La posture personnelle de la candidate du parti socialiste – parfois jugée excessive – ne doit pas faire oublier d'une part l'exemplarité du débat de programme au sein de ce parti – en pratique démocratique et en qualité du contenu – ni d'autre part le score d'investiture par les militants. C'est ce score qui impose à Ségolène Royal de jouer à fond l'avantage qu'ont vu en elle ses camarades : une femme qui fera rupture parce qu'elle sera la première femme à présider la République française. Elle peut aussi provoquer une mûe du parti socialiste en France si elle gagne : un renouvellement du personnel gouvernemental, une nouvellevie à la base, c'est-à-dire dans les sections elles-mêmes maîtresses des investitures aux différentes élections.
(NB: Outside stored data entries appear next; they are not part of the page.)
import Mathlib
import Summits.Ventures.PercRepro2.Defs
import Summits.Ventures.PercRepro2.Harris
import Summits.Ventures.PercRepro2.Graph
import Summits.Ventures.PercRepro2.Exploration
import Summits.Ventures.PercRepro2.Events
import Summits.Ventures.PercRepro2.CutVertexDefs
import Summits.Ventures.PercRepro2.CDCutVertex
import Summits.Ventures.PercRepro2.TCutVertex

/-!
# (T_h) across a cut vertex with ONE ARBITRARY up-set — the tower over the near side
(blind cell PercRepro2, mine-a g46; MINE-A.md §101.5 (i))

Cut vertex `x` (`CutV.IsCut ends x VA VB EA EB`), root `s ∈ VA`, hit vertex `h ∈ VB`, the up-set `𝓥`
read beyond the cut (`S ∈ 𝓥 ↔ S ∩ VB ∈ 𝓥`, `∅ ∉ 𝓥`) and the up-set `𝓤` ARBITRARY.  Condition on the
near-side configuration `T = restrict EA ω` (`CDCutVertex.prob_eq_sum_tower`): on `{s ↔ x inside A}`
the cluster of `s` is `C_A(s)(T) ∪ C_B(x)` and `U` is the far-side cluster event of the up-set
`𝓤_T := {W ∣ C_A(s)(T) ∪ W ∈ 𝓤}`; off it, `U = {C_A(s) ∈ 𝓤}` is a near-side event.  Because `Q` and
`e` are pure far-side events (their near-side part is `{s ↔ x}` alone), every product of the
(T)-form is LINEAR in the near-side masses, and with `ξ = P_A(s ↔ x)`, `U_A = {C_s ∈ 𝓤}` read on the
near side,

  **`T(p; s, h; 𝓤, 𝓥) = Σ_ω w(ω)·1_{s ↔ x}(T)·[(1 − ξ)·P_B(Q_B ∩ U_{𝓤_T} ∩ e_B) + ξ·T_B(𝓤_T, 𝓥)]
      − ξ·P_B(Q_B ∩ e_B)·P_A({s ↮ x} ∩ U_A)`**   (`t_cut_tower_identity`)

— no two-up-set cross form ever appears.  The terms with `C_A(s)(T) ∈ 𝓤` have `𝓤_T = univ` and
`T_B = 0`, and they combine with the last term into `P_B(Q_B ∩ e_B)·Cov_A({s ↔ x}, U_A) ≥ 0` (Harris);
hence (T_h) on `G` follows from the far-side (T)-inequality for the up-sets `𝓤_T` of the near
configurations with `s ↔ x` and `C_A(s)(T) ∉ 𝓤` (`t_of_cut_tower`).  Exact check in Fractions on 28
random glued multigraphs with arbitrary `𝓤`, 0 mismatches (data/mine-a/g46/codes).  No definition;
one seat.
-/

namespace Summit.Ventures.PercRepro2

namespace TCutVertexTower

open CutV

variable {V : Type*} {E : Type*} [Fintype E] [DecidableEq E]
  {R : Type*} [Field R] [LinearOrder R] [IsStrictOrderedRing R]
variable {ends : E → Sym2 V} {x : V} {VA VB : Set V} {EA EB : Set E}
  [DecidablePred (· ∈ EA)] [DecidablePred (· ∈ EB)]

/-! ## The far-side up-set of a near configuration, and the seven events -/
section Events

omit [Fintype E] [DecidableEq E] [Field R] [LinearOrder R] [IsStrictOrderedRing R] in
/-- On `{s ↔ x inside A}`, `C_s ∈ 𝓤` iff the far-side cluster of `x` lies in `𝓤_T`. -/
lemma mem_U_of_conn (h : IsCut ends x VA VB EA EB) {s : V} (hs : s ∈ VA) (𝓤 : Set (Set V))
    {ω : Config E} (hx : Conn ends (restrict EA ω) s x) :
    ω ∈ clusterInEvent ends s 𝓤 ↔
      restrict EB ω ∈ clusterInEvent ends x {W : Set V | cluster ends (restrict EA ω) s ∪ W ∈ 𝓤} := by
  simp only [mem_clusterInEvent, Set.mem_setOf_eq]
  rw [cluster_eq_union h hs hx]

omit [Fintype E] [DecidableEq E] [Field R] [LinearOrder R] [IsStrictOrderedRing R] in
/-- Off `{s ↔ x inside A}`, `C_s ∈ 𝓤` iff the near-side cluster lies in `𝓤`. -/
lemma mem_U_of_not_conn (h : IsCut ends x VA VB EA EB) {s : V} (hs : s ∈ VA) (𝓤 : Set (Set V))
    {ω : Config E} (hx : ¬ Conn ends (restrict EA ω) s x) :
    ω ∈ clusterInEvent ends s 𝓤 ↔ restrict EA ω ∈ clusterInEvent ends s 𝓤 := by
  simp only [mem_clusterInEvent]
  rw [cluster_eq_of_not_conn h hs hx]

end Events

/-! ## The tower identity -/
section Main

omit [LinearOrder R] [IsStrictOrderedRing R] in
/-- A near-side indicator sum is a near-side probability. -/
lemma sum_weight_indicator (p : E → R) (S : Set (Config E)) :
    ∑ ω, weight p ω * S.indicator (1 : Config E → R) (restrict EA ω) = prob p (sideEvent EA S) := by
  rw [prob_eq_expect_indicator]
  unfold expect
  refine Finset.sum_congr rfl fun ω _ => ?_
  congr 1
import Mathlib
import Summits.ResolutionOfSingularities.ResolutionOfSingularities.Theorems.HomologicalConductorPersistencePointedCeilingPunctured
import Summits.ResolutionOfSingularities.ResolutionOfSingularities.Theorems.HomologicalConductorPersistencePointedCyclesDefinite
import Summits.ResolutionOfSingularities.ResolutionOfSingularities.Theorems.HomologicalConductorNoZenoFullSheafHartogs
import Summits.ResolutionOfSingularities.ResolutionOfSingularities.Theorems.HomologicalConductorNoZenoReflexiveHeightOne
import Literature.AlgebraicGeometry.Resolution.ProperBirationalGlobalSections
import HarnessLib

/-!
# [OURS · L1 w44b] K-PCC sheaf half, FILE 3: products of sections off the closed fibre are functions on
# the germ, and the POINTED CEILING on them — `ord_{C_i}(s·s') ≥ Z⁽ᵗ⁾_i − A⁽ᵗ⁾_i`

Rung S-2 `HomologicalConductor.PersistenceSurface` (stmt-ResolutionOfSingularities-19970), route
`ResolutionOfSingularities/HomologicalConductor`, chain W4.4b (cell res-hironaka), WAVE-3 row «stub-3 → K-PCC
SHEAF HALF» of the lead memo K-PCC (res-L1-w44b-lead-1 g4). `[OURS · L1 w44b]`; replaces the role of no
printed item; NOT a statement of the manuscript under review and nothing of it is used; AI-written, weaker than
expert review. Assembles: FILE 1a `…CycleDivisorDegree` (pairing `M j i := ([E_j]·E_i)`, `hoff`), FILE 2b
`…PointedCeilingPunctured` ((★) for sections off the closed fibre, signed exceptional parts), the lead's LATTICE
HALF `…PersistencePointedCyclesDefinite.least_sub_greatest_le_add` (p565092), and the W4.4 `NoZeno` Hartogs
package (`FullSheaf.exists_base_eq_and_isIso_stalkMap`, `ReflexiveHeightOne`).

* **`exists_baseToFunctionField_eq_of_forall_isRegularAt_of_ne`** — PUNCTURED `H⁰ = T`: for `π : X → Spec T`
  proper birational, `T` a normal noetherian local domain of dimension `≥ 2`, a rational function regular at every
  point OFF the closed fibre is (the image of) an element of `T` (Serre's criterion: over each height-one prime
  of `T` there is a point of `X` with isomorphic local ring);
* `isRegularAt_mul_of_isSectionOn_neg`, `exists_baseToFunctionField_eq_mul` — for `s ∈ H⁰(X∖E, 𝒪(D))`,
  `s' ∈ H⁰(X∖E, 𝒪(−D))` the product `s s'` is regular off `E`, hence an element of `T`;
  `ord_mul_eq_ordAt_add` — `ord_η(s s') = ord_η(D + div s) + ord_η(−D + div s')`;
* **`least_sub_greatest_le_ord_mul`** — THE POINTED CEILING ON PRODUCTS (K-PCC Thm 2.3, sheaf ∘ lattice): with
  `F` the exceptional curves (indexing the lead's lattice, `M j i := excCurveDegree π [E_j] η_i`), `D` of
  multidegree `−δ_t`, `hneg` negative definiteness, `Z₀ ≤` every effective pointed anti-nef cycle and `A₀ ≥` every
  effective almost-nef cycle: `Z₀ i − A₀ i ≤ ord_{η_i}(s s')` for all `s ∈ H⁰(X∖E, 𝒪(D))`, `s' ∈ H⁰(X∖E, 𝒪(−D))`.
  With `M_d ≅ H⁰(X∖E, 𝒪(D))`, `M_d^* ≅ H⁰(X∖E, 𝒪(−D))` and `ca³(T) ⊆ tr(M_d)` (tree `TraceIdealBound`; dictionary =
  FILE 4) this is `ca³(T) ⊆ tr(M_{−δ_t}) ⊆ I(Z⁽ᵗ⁾ − A⁽ᵗ⁾)`.

References: J. Lipman, Publ. Math. IHÉS 36 (1969), §12 [`Lipman1969`]; R. Hartshorne, *Algebraic Geometry*
(1977), proof of Cor. III.11.4 [`Hartshorne1977`]; memo K-PCC (this work).
-/

set_option linter.dupNamespace false
set_option autoImplicit false

noncomputable section

open CategoryTheory AlgebraicGeometry TopologicalSpace IsLocalRing Opposite Order
open Literature.AlgebraicGeometry.Motives Literature.AlgebraicGeometry.Motives.RatFn
open Literature.AlgebraicGeometry.Resolution
open Summit.ResolutionOfSingularities.ResolutionOfSingularities.Theorems.NoZeno.SandwichCluster

universe u

namespace Summit.ResolutionOfSingularities.ResolutionOfSingularities.Theorems.HomologicalConductor.PersistencePointedCeiling

variable {X : Scheme.{u}} [IsIntegral X] {T : Type u} [CommRing T] [IsLocalRing T] (π : X ⟶ Spec (.of T))

/-! ## Punctured `H⁰ = T` -/

/-- **PUNCTURED `H⁰(X ∖ E, 𝒪_X) = T`.** Let `T` be a normal noetherian local domain of Krull dimension `≥ 2`
and `π : X → Spec T` proper birational (`X` integral). A rational function regular at every point off the
closed fibre is the image of an element of `T`: `K(X) = Frac T`, over every height-one prime `𝔭` of `T` (a DVR,
`≠ 𝔪`) lies a point of `X` with `𝒪_{X,x} = T_𝔭`, so `h ∈ ⋂_{ht 𝔭 = 1} T_𝔭 = T` (Serre; tree `ReflexiveHeightOne`).
[cite: Hartshorne1977, proof of Cor. III.11.4 (p. 280)] -/
theorem exists_baseToFunctionField_eq_of_forall_isRegularAt_of_ne [IsDomain T] [IsNoetherianRing T]
    [IsIntegrallyClosed T] [IsProper π] (hπ : IsBirational π) (hT : 2 ≤ ringKrullDim T)
    {h : X.functionField} (hh : ∀ x : X, π.base x ≠ closedPoint T → IsRegularAt x h) :
    ∃ t : T, baseToFunctionField π t = h := by
  classical
  letI := (baseToFunctionField π).toAlgebra
  haveI : IsDominant π := hπ.isDominant
  haveI : IsFractionRing T X.functionField :=
    isFractionRing_baseToFunctionField π hπ.isIso_stalkMap_genericPoint
  have hinj : Function.Injective (algebraMap T X.functionField) := IsFractionRing.injective T _
  haveI : NoZeroSMulDivisors T X.functionField := by
    refine (noZeroSMulDivisors_iff_right_eq_zero_of_smul).mpr fun r hr m hm => ?_
    rw [Algebra.smul_def] at hm
    exact (mul_eq_zero.mp hm).resolve_left fun h0 => hr (hinj (by rw [h0, map_zero]))
  -- `M = T · 1 ⊆ K(X)`, a reflexive `T`-module (≅ T)
  let M : Submodule T X.functionField := LinearMap.range (Algebra.linearMap T X.functionField)
  haveI : Module.IsReflexive T M :=
    Module.equiv (LinearEquiv.ofInjective (Algebra.linearMap T X.functionField) hinj)
  have hM : ∀ v : X.functionField, v ∈ M ↔ ∃ t : T, baseToFunctionField π t = v := fun v => by
    simp only [M, LinearMap.mem_range, Algebra.linearMap_apply]
    rfl
  rw [← hM]
  -- a common denominator: `s₀ h ∈ T`
  obtain ⟨⟨a, s₀⟩, hs₀⟩ := IsLocalization.surj (nonZeroDivisors T) h
  have hs₀0 : (s₀ : T) ≠ 0 := nonZeroDivisors.ne_zero s₀.2
  have hv₀ : (s₀ : T) • h ∈ M := by
    rw [Algebra.smul_def, mul_comm, hs₀]
    exact ⟨a, rfl⟩
  refine mem_of_isReflexive_of_forall_height_eq_one M hs₀0 hv₀ fun P hP hP1 => ?_
  -- over the height-one prime `P` there is a point `x` with `𝒪_{X,x} ≅ T_P`
  let p : Spec (.of T) := ⟨P, hP⟩
  have hval := FullSheaf.valuationRing_stalk_of_height_le_one (T := T) p (by
    change P.height ≤ 1; rw [hP1])
  obtain ⟨x, hxp, hiso⟩ := FullSheaf.exists_base_eq_and_isIso_stalkMap π hπ p hval
  haveI := hiso
  -- `P ≠ 𝔪` since `ht 𝔪 = dim T ≥ 2`
  have hxE : π.base x ≠ closedPoint T := by
    rw [hxp]
    intro hpc
    have hPm : P = maximalIdeal T := congrArg PrimeSpectrum.asIdeal hpc
    have hm := IsLocalRing.maximalIdeal_height_eq_ringKrullDim (R := T)
    rw [← hPm, hP1] at hm
    have : (2 : WithBot ℕ∞) ≤ ((1 : ℕ∞) : WithBot ℕ∞) := by rw [hm]; exact hT
    exact absurd this (by decide)
  obtain ⟨t, ht⟩ := hh x hxE
  obtain ⟨b, s, hsP, hbs⟩ := FullSheaf.exists_mul_base_eq_base_of_isIso_stalkMap π x t
  refine ⟨s, by rwa [hxp] at hsP, ?_⟩
  rw [Algebra.smul_def, mul_comm]
  change h * baseToFunctionField π s ∈ M
  rw [← ht, hbs]
  exact ⟨b, rfl⟩

/-! ## Products of sections off the closed fibre -/

/-- **`s s'` is regular where `s ∈ 𝒪_X(D)` and `s' ∈ 𝒪_X(−D)` are sections** (`f_i s · f_i⁻¹ s' = s s'`).
[cite: GortzWedhorn2020, (11.9) (p. 374)] -/
theorem isRegularAt_mul_of_isSectionOn_neg (D : CartierDivisor X) {W : Set X} {s s' : X.functionField}
    (hs : D.IsSectionOn W s) (hs' : (-D).IsSectionOn W s') {x : X} (hx : x ∈ W) :
    IsRegularAt x (s * s') := by
  obtain ⟨i, hi⟩ := D.covers x
  have h1 := hs i x hi hx
  have h2 := hs' i x hi hx
  rw [CartierDivisor.neg_f] at h2
  have e : s * s' = (D.f i * s) * ((D.f i)⁻¹ * s') := by
    field_simp [D.f_ne_zero i]
  rw [e]
  exact h1.mul h2

/-- **The product of `s ∈ H⁰(X∖E, 𝒪(D))` and `s' ∈ H⁰(X∖E, 𝒪(−D))` is a function on the germ**: an element
of `T` (punctured `H⁰ = T`). [cite: Hartshorne1977, proof of Cor. III.11.4 (p. 280)] -/
theorem exists_baseToFunctionField_eq_mul [IsDomain T] [IsNoetherianRing T] [IsIntegrallyClosed T]
    [IsProper π] (hπ : IsBirational π) (hT : 2 ≤ ringKrullDim T) (D : CartierDivisor X)
    {s s' : X.functionField} (hs : D.IsSectionOn {x | π.base x ≠ closedPoint T} s)
    (hs' : (-D).IsSectionOn {x | π.base x ≠ closedPoint T} s') :
    ∃ t : T, baseToFunctionField π t = s * s' :=
  exists_baseToFunctionField_eq_of_forall_isRegularAt_of_ne π hπ hT fun _ hx =>
    isRegularAt_mul_of_isSectionOn_neg D hs hs' hx

/-- **`ord(s s') = ord(D + div s) + ord(−D + div s')`** at every point (`Div(X)` is a group).
[cite: GortzWedhorn2020, (11.13.3) (p. 383)] -/
theorem ord_mul_eq_ordAt_add [IsLocallyNoetherian X] (D : CartierDivisor X) {s s' : X.functionField}
    (hs0 : s ≠ 0) (hs0' : s' ≠ 0) (y : X) :
    Scheme.ord (s * s') y = (D + CartierDivisor.principal s hs0).ordAt y +
      (-D + CartierDivisor.principal s' hs0').ordAt y := by
  have hneg : D.ordAt y + (-D).ordAt y = 0 := by
    rw [← CartierDivisor.ordAt_add, (CartierDivisor.add_neg_sameDivisor D).ordAt_eq, CartierDivisor.ordAt_zero]
  rw [CartierDivisor.ordAt_add, CartierDivisor.ordAt_add, CartierDivisor.ordAt_principal,
    CartierDivisor.ordAt_principal, Scheme.ord_mul hs0 hs0']
  omega

/-! ## The pointed ceiling on products (K-PCC Thm 2.3) -/

section Ceiling

variable [IsLocallyNoetherian X] [IsProper π] [DecidableEq X]

/-- **POINTED CEILING ON PRODUCTS (K-PCC Thm 2.3, sheaf half ∘ lattice half).** `X` integral, locally
noetherian, regular; `π : X → Spec T` proper, `T` local; `F` a finite set of integral exceptional curves
containing every point of codimension `≤ 1` of the closed fibre (so `ι := F` indexes the lattice, with
`M j i := ([E_j]·E_i)`); `hneg`: the intersection form is negative definite (lattice shape of
`…PersistencePointedCyclesDefinite`); `D` a Cartier divisor of multidegree `−δ_t`; `Z₀` below every effective cycle
pointed anti-nef at `t`, `A₀` above every effective cycle almost nef at `t` (e.g. `Z⁽ᵗ⁾`, `A⁽ᵗ⁾`). Then for all
`s ∈ H⁰(X∖E, 𝒪_X(D))`, `s' ∈ H⁰(X∖E, 𝒪_X(−D))`, non-zero: **`Z₀ i − A₀ i ≤ ord_{E_i}(s s')`** for every `i ∈ F`.
Proof: (★) of FILE 2b gives `P_s·C_i ≤ −δ_it`, `P_{s'}·C_i ≤ δ_it` for the signed exceptional parts; the lead's
`least_sub_greatest_le_add` gives `Z₀ − A₀ ≤ P_s + P_{s'} = ord(s s')`. [cite: Lipman1969, Section 12 (pp. 220–221)] -/
theorem least_sub_greatest_le_ord_mul (hX : Scheme.IsRegular X) (F : Finset X)
    (hF : ∀ η ∈ F, coheight η = 1) (hFexc : ∀ η ∈ F, η ∈ excCurvePoints π)
    (hFE : ∀ ζ : X, π ζ = closedPoint T → coheight ζ ≤ 1 → ζ ∈ F)
    (hneg : ∀ N : {η // η ∈ F} → ℤ, 0 ≤ ∑ i, N i * ∑ j, N j *
        excCurveDegree π (CartierDivisor.ofIsEffectiveCartier (primeDivisorIdeal (j : X))
          (isEffectiveCartier_primeDivisorIdeal_of_isRegular hX (hF j j.2))) i → N = 0)
    (t : {η // η ∈ F}) (D : CartierDivisor X)
    (hD : ∀ i : {η // η ∈ F}, excCurveDegree π D i = -(if i = t then 1 else 0))
    (Z₀ A₀ : {η // η ∈ F} → ℕ)
    (hZ₀ : ∀ Z : {η // η ∈ F} → ℕ, (∀ i : {η // η ∈ F}, ∑ j, (Z j : ℤ) *
        excCurveDegree π (CartierDivisor.ofIsEffectiveCartier (primeDivisorIdeal (j : X))
          (isEffectiveCartier_primeDivisorIdeal_of_isRegular hX (hF j j.2))) i ≤
        -(if i = t then 1 else 0)) → Z₀ ≤ Z)
    (hA₀ : ∀ A : {η // η ∈ F} → ℕ, (∀ i : {η // η ∈ F}, -(if i = t then (1 : ℤ) else 0) ≤ ∑ j, (A j : ℤ) *
        excCurveDegree π (CartierDivisor.ofIsEffectiveCartier (primeDivisorIdeal (j : X))
          (isEffectiveCartier_primeDivisorIdeal_of_isRegular hX (hF j j.2))) i) → A ≤ A₀)
    {s s' : X.functionField} (hs0 : s ≠ 0) (hs0' : s' ≠ 0)
    (hs : D.IsSectionOn {x | π x ≠ closedPoint T} s)
    (hs' : (-D).IsSectionOn {x | π x ≠ closedPoint T} s') (i : {η // η ∈ F}) :
    (Z₀ i : ℤ) - A₀ i ≤ Scheme.ord (s * s') i := by
  classical
  set M : {η // η ∈ F} → {η // η ∈ F} → ℤ := fun j i => excCurveDegree π
    (CartierDivisor.ofIsEffectiveCartier (primeDivisorIdeal (j : X))
      (isEffectiveCartier_primeDivisorIdeal_of_isRegular hX (hF j j.2))) i with hMdef
  have hoff : ∀ i j : {η // η ∈ F}, i ≠ j → 0 ≤ M i j := fun i j hij =>
    excCurveDegree_primeDivisor_nonneg_of_ne π hX (hF i i.2) (hF j j.2) (hFexc j j.2)
      fun h => hij (Subtype.ext h)
  -- the signed exceptional parts
  set P : {η // η ∈ F} → ℤ := fun j => (D + CartierDivisor.principal s hs0).ordAt j with hPdef
  set Q : {η // η ∈ F} → ℤ := fun j => (-D + CartierDivisor.principal s' hs0').ordAt j with hQdef
  have hP : ∀ i, ∑ j, P j * M j i ≤ -(if i = t then 1 else 0) := by
    intro i
    have h := sum_ordAt_mul_excCurveDegree_le_of_isSectionOn π hX F hF hFE D hs0 hs i.2 (hFexc i i.2)
    rw [Finset.attach_eq_univ, hD i] at h
    exact h
  have hQ : ∀ i, ∑ j, Q j * M j i ≤ (if i = t then 1 else 0) := by
    intro i
    have h := sum_ordAt_mul_excCurveDegree_le_of_isSectionOn π hX F hF hFE (-D) hs0' hs' i.2 (hFexc i i.2)
    rw [Finset.attach_eq_univ, excCurveDegree_neg π (hFexc i i.2), hD i, neg_neg] at h
    exact h
  have hle := PersistencePointedCyclesDefinite.least_sub_greatest_le_add M hoff hneg t Z₀ A₀ hZ₀ hA₀ P Q hP hQ i
  rw [ord_mul_eq_ordAt_add D hs0 hs0']
  exact hle

/-- **Sums of products**: under the same hypotheses, at a curve `η_i ∈ F` a finite sum `Σ_k s_k s'_k`
(`s_k ∈ H⁰(X∖E, 𝒪(D))`, `s'_k ∈ H⁰(X∖E, 𝒪(−D))`), if non-zero, still has `ord_{E_i} ≥ Z₀ i − A₀ i`
(`ord(f + g) ≥ min`): the whole «trace» `Σ M_d · M_{−d}` lies in `I(Z₀ − A₀)`. [cite: Lipman1969, Section 12 (pp. 220–221)] -/
theorem least_sub_greatest_le_ord_sum (hX : Scheme.IsRegular X) (F : Finset X)
    (hF : ∀ η ∈ F, coheight η = 1) (hFexc : ∀ η ∈ F, η ∈ excCurvePoints π)
    (hFE : ∀ ζ : X, π ζ = closedPoint T → coheight ζ ≤ 1 → ζ ∈ F)
    (hneg : ∀ N : {η // η ∈ F} → ℤ, 0 ≤ ∑ i, N i * ∑ j, N j *
        excCurveDegree π (CartierDivisor.ofIsEffectiveCartier (primeDivisorIdeal (j : X))
          (isEffectiveCartier_primeDivisorIdeal_of_isRegular hX (hF j j.2))) i → N = 0)
    (t : {η // η ∈ F}) (D : CartierDivisor X)
    (hD : ∀ i : {η // η ∈ F}, excCurveDegree π D i = -(if i = t then 1 else 0))
    (Z₀ A₀ : {η // η ∈ F} → ℕ)
    (hZ₀ : ∀ Z : {η // η ∈ F} → ℕ, (∀ i : {η // η ∈ F}, ∑ j, (Z j : ℤ) *
        excCurveDegree π (CartierDivisor.ofIsEffectiveCartier (primeDivisorIdeal (j : X))
          (isEffectiveCartier_primeDivisorIdeal_of_isRegular hX (hF j j.2))) i ≤
        -(if i = t then 1 else 0)) → Z₀ ≤ Z)
    (hA₀ : ∀ A : {η // η ∈ F} → ℕ, (∀ i : {η // η ∈ F}, -(if i = t then (1 : ℤ) else 0) ≤ ∑ j, (A j : ℤ) *
        excCurveDegree π (CartierDivisor.ofIsEffectiveCartier (primeDivisorIdeal (j : X))
          (isEffectiveCartier_primeDivisorIdeal_of_isRegular hX (hF j j.2))) i) → A ≤ A₀)
    {κ : Type*} (S : Finset κ) (s s' : κ → X.functionField) (hs0 : ∀ k ∈ S, s k ≠ 0)
    (hs0' : ∀ k ∈ S, s' k ≠ 0) (hs : ∀ k ∈ S, D.IsSectionOn {x | π x ≠ closedPoint T} (s k))
    (hs' : ∀ k ∈ S, (-D).IsSectionOn {x | π x ≠ closedPoint T} (s' k)) (i : {η // η ∈ F})
    (hne : ∑ k ∈ S, s k * s' k ≠ 0) :
    (Z₀ i : ℤ) - A₀ i ≤ Scheme.ord (∑ k ∈ S, s k * s' k) i := by
  classical
  haveI := isDiscreteValuationRing_stalk_of_coheight_eq_one hX (hF i i.2)
  induction S using Finset.induction_on with
  | empty => exact absurd Finset.sum_empty hne
  | insert k S hk ih =>
    rw [Finset.sum_insert hk] at hne ⊢
    have hk1 := least_sub_greatest_le_ord_mul π hX F hF hFexc hFE hneg t D hD Z₀ A₀ hZ₀ hA₀
      (hs0 k (Finset.mem_insert_self k S)) (hs0' k (Finset.mem_insert_self k S))
      (hs k (Finset.mem_insert_self k S)) (hs' k (Finset.mem_insert_self k S)) i
    by_cases hS : ∑ k ∈ S, s k * s' k = 0
    · rw [hS, add_zero]; exact hk1
    · have ih' := ih (fun k hk => hs0 k (Finset.mem_insert_of_mem hk))
        (fun k hk => hs0' k (Finset.mem_insert_of_mem hk)) (fun k hk => hs k (Finset.mem_insert_of_mem hk))
        (fun k hk => hs' k (Finset.mem_insert_of_mem hk)) hS
      exact (le_min hk1 ih').trans (Scheme.ord_add hne)

end Ceiling

end Summit.ResolutionOfSingularities.ResolutionOfSingularities.Theorems.HomologicalConductor.PersistencePointedCeiling

end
Nicolas Sarkozy, candidat de l'U.M.P., est en continuité totale sinon en mimétisme du président sortant. C'est le culte du chef qu'a caractérisé son élection sans compétiteur et que son défi au fondateur du parti, sans qu'il y ait de ce dernier la moindre riposte alors que tous les moyens étaient et demeurent encore aux mains de Jacques Chirac, a posé comme homme de force.

Une des caractéristiques peu notées des campagnes présidentielles est qu'aucune n'a vu celle d'un président sortant militer pour un dauphin ou pour un héritier. De Gaulle félicita Georges Pompidou en 1969 mais se tint absent physiquement et moralement de toute la campagne. Georges Pompidou mort ne pouvait préférer Valéry Giscard d'Estaing à Jacques Chaban-Delmas mais avait favorisé le premier et désavantagé le second. Valéry Giscard d'Estaing voulait se faire réélire et n'ouvrait donc pas de succession. François Mitterrand ne chercha pas à choisir à l'automne de 1994, ne poussa pas Jacques Delors, n'intronisa pas Lionel Jospin, ne dit rien même qui eût été d'expérience pour départager les deux Premiers ministres qu'il avait dû choisir dans la droite parlementaire. Jacques Chirac a toléré tous les défis de Nicolas Sarkozy, ce qui le regarde, sauf l'actuel : l'utilisation de la panoplie du ministre de l'Intérieur par un candidat.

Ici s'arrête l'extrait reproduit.